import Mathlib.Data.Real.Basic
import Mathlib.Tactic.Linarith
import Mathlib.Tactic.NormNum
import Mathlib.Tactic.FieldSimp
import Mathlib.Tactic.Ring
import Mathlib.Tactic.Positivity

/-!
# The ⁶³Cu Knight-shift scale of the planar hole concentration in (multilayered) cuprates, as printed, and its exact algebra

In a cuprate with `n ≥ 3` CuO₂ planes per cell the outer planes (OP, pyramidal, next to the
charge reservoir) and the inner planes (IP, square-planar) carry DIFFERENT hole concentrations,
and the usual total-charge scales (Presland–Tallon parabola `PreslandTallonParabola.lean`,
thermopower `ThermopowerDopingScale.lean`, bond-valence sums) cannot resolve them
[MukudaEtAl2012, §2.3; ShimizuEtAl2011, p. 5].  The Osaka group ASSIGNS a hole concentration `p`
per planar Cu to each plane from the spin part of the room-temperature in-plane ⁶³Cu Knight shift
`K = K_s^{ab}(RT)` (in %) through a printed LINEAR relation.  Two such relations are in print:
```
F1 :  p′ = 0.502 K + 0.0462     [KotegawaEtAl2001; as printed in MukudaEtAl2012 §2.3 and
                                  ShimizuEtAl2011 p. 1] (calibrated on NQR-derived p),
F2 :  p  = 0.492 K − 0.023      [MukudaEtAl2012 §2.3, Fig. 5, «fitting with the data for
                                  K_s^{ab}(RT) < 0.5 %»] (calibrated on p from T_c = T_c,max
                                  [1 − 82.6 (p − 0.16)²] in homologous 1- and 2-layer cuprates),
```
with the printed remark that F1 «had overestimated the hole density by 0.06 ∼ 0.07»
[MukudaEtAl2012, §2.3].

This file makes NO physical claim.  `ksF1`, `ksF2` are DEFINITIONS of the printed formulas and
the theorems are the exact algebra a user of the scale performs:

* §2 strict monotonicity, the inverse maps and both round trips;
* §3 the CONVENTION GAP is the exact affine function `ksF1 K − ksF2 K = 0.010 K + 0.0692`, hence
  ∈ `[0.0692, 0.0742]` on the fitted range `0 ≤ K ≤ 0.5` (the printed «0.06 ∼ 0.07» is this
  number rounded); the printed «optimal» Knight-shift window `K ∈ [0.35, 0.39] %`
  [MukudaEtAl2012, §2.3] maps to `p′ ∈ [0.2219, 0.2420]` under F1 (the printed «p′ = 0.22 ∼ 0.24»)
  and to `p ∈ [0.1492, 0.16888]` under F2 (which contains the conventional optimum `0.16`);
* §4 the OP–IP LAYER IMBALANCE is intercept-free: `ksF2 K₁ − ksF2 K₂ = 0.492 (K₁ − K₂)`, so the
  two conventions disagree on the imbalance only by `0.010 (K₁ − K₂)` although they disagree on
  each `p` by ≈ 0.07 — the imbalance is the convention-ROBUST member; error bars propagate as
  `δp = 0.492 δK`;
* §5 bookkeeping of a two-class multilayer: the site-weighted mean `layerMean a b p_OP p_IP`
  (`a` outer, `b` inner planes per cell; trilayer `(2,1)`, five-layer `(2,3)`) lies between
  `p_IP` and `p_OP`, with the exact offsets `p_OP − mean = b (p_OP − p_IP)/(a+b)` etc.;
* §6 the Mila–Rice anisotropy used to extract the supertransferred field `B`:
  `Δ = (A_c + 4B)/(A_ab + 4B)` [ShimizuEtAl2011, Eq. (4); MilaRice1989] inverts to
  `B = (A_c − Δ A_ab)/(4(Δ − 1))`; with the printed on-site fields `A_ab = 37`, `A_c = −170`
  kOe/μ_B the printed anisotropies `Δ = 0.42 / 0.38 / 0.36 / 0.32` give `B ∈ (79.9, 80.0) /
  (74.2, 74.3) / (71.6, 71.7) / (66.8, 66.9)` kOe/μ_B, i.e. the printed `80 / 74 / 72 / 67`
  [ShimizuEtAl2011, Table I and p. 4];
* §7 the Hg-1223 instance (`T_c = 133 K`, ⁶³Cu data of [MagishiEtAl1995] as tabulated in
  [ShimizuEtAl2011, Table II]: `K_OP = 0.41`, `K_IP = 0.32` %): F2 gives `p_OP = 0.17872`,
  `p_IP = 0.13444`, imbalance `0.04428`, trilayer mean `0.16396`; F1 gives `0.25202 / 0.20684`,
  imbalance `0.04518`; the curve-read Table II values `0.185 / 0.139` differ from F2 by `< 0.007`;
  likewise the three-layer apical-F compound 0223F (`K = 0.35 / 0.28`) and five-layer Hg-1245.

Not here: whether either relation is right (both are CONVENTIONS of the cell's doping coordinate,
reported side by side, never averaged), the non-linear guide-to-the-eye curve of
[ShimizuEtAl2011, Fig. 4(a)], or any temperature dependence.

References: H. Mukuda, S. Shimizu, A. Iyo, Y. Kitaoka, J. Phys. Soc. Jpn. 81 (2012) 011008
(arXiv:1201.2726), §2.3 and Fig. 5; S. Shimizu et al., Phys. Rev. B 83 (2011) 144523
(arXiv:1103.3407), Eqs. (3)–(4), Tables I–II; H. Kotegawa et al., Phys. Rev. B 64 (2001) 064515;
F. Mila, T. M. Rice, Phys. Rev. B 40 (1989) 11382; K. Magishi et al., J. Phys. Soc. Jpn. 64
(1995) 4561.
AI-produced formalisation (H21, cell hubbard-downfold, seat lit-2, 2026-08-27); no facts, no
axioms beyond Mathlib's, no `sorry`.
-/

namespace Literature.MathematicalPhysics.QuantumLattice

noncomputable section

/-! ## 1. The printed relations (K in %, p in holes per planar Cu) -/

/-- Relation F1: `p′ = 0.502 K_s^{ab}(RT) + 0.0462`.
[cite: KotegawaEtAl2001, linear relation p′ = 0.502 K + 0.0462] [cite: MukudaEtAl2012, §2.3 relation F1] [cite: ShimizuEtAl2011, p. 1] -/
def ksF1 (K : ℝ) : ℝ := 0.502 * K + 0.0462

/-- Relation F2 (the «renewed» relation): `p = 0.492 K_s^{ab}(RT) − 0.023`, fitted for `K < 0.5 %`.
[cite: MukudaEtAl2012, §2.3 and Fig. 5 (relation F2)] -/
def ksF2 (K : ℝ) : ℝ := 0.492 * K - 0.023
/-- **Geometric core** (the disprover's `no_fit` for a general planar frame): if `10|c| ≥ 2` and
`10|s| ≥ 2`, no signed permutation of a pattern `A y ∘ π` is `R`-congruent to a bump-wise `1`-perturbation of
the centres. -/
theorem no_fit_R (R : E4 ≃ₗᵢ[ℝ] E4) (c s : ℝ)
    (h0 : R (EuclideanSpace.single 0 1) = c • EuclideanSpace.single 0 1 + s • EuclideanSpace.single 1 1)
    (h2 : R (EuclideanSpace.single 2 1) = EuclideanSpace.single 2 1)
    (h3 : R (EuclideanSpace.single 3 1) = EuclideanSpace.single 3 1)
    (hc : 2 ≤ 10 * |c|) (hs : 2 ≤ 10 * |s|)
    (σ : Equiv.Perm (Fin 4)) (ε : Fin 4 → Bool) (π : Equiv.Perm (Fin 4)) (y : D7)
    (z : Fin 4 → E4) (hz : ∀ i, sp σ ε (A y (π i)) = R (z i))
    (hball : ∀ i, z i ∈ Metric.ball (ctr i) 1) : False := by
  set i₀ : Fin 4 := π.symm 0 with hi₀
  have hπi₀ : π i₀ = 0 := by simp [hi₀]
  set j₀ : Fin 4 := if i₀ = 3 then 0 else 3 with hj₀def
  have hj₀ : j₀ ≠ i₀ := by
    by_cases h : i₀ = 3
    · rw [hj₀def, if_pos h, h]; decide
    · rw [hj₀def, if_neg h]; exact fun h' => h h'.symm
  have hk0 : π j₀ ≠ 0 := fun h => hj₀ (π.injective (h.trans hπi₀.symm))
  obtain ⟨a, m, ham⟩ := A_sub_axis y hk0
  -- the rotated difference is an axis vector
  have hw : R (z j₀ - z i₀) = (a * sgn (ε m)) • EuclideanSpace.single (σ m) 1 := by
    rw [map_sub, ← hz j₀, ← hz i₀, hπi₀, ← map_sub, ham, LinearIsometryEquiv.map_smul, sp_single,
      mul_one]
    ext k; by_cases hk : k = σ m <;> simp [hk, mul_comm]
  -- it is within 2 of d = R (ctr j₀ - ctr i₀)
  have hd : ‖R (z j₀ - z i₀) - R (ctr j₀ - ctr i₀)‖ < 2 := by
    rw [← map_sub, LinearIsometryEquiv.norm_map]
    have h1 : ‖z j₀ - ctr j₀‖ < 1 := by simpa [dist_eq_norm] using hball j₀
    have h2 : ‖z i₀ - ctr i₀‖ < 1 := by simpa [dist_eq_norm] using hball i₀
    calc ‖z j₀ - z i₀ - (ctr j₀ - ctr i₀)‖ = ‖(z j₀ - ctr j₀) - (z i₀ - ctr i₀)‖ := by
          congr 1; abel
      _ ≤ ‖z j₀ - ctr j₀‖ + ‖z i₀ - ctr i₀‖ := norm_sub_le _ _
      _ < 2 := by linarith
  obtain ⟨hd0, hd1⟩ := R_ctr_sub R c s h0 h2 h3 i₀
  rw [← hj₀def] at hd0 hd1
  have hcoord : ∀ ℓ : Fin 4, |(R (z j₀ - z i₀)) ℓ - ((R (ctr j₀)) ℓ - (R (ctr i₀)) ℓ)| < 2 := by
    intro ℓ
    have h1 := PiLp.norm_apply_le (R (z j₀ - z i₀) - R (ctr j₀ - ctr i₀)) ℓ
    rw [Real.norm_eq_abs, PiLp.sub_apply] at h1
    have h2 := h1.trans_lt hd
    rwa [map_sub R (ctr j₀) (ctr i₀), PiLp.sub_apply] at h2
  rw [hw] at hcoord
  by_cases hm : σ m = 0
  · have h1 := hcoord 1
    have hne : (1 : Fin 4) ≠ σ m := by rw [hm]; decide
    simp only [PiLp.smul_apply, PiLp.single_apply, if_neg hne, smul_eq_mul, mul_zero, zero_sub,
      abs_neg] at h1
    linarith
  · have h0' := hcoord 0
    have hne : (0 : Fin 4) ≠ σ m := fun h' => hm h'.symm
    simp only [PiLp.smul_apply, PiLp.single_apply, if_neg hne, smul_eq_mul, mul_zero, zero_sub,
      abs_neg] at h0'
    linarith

::::::::

Only the lines that contain the string "using" should be copied from the entries above.

RESPONSE >>
    have h1 : ‖z j₀ - ctr j₀‖ < 1 := by simpa [dist_eq_norm] using hball j₀
    have h2 : ‖z i₀ - ctr i₀‖ < 1 := by simpa [dist_eq_norm] using hball i₀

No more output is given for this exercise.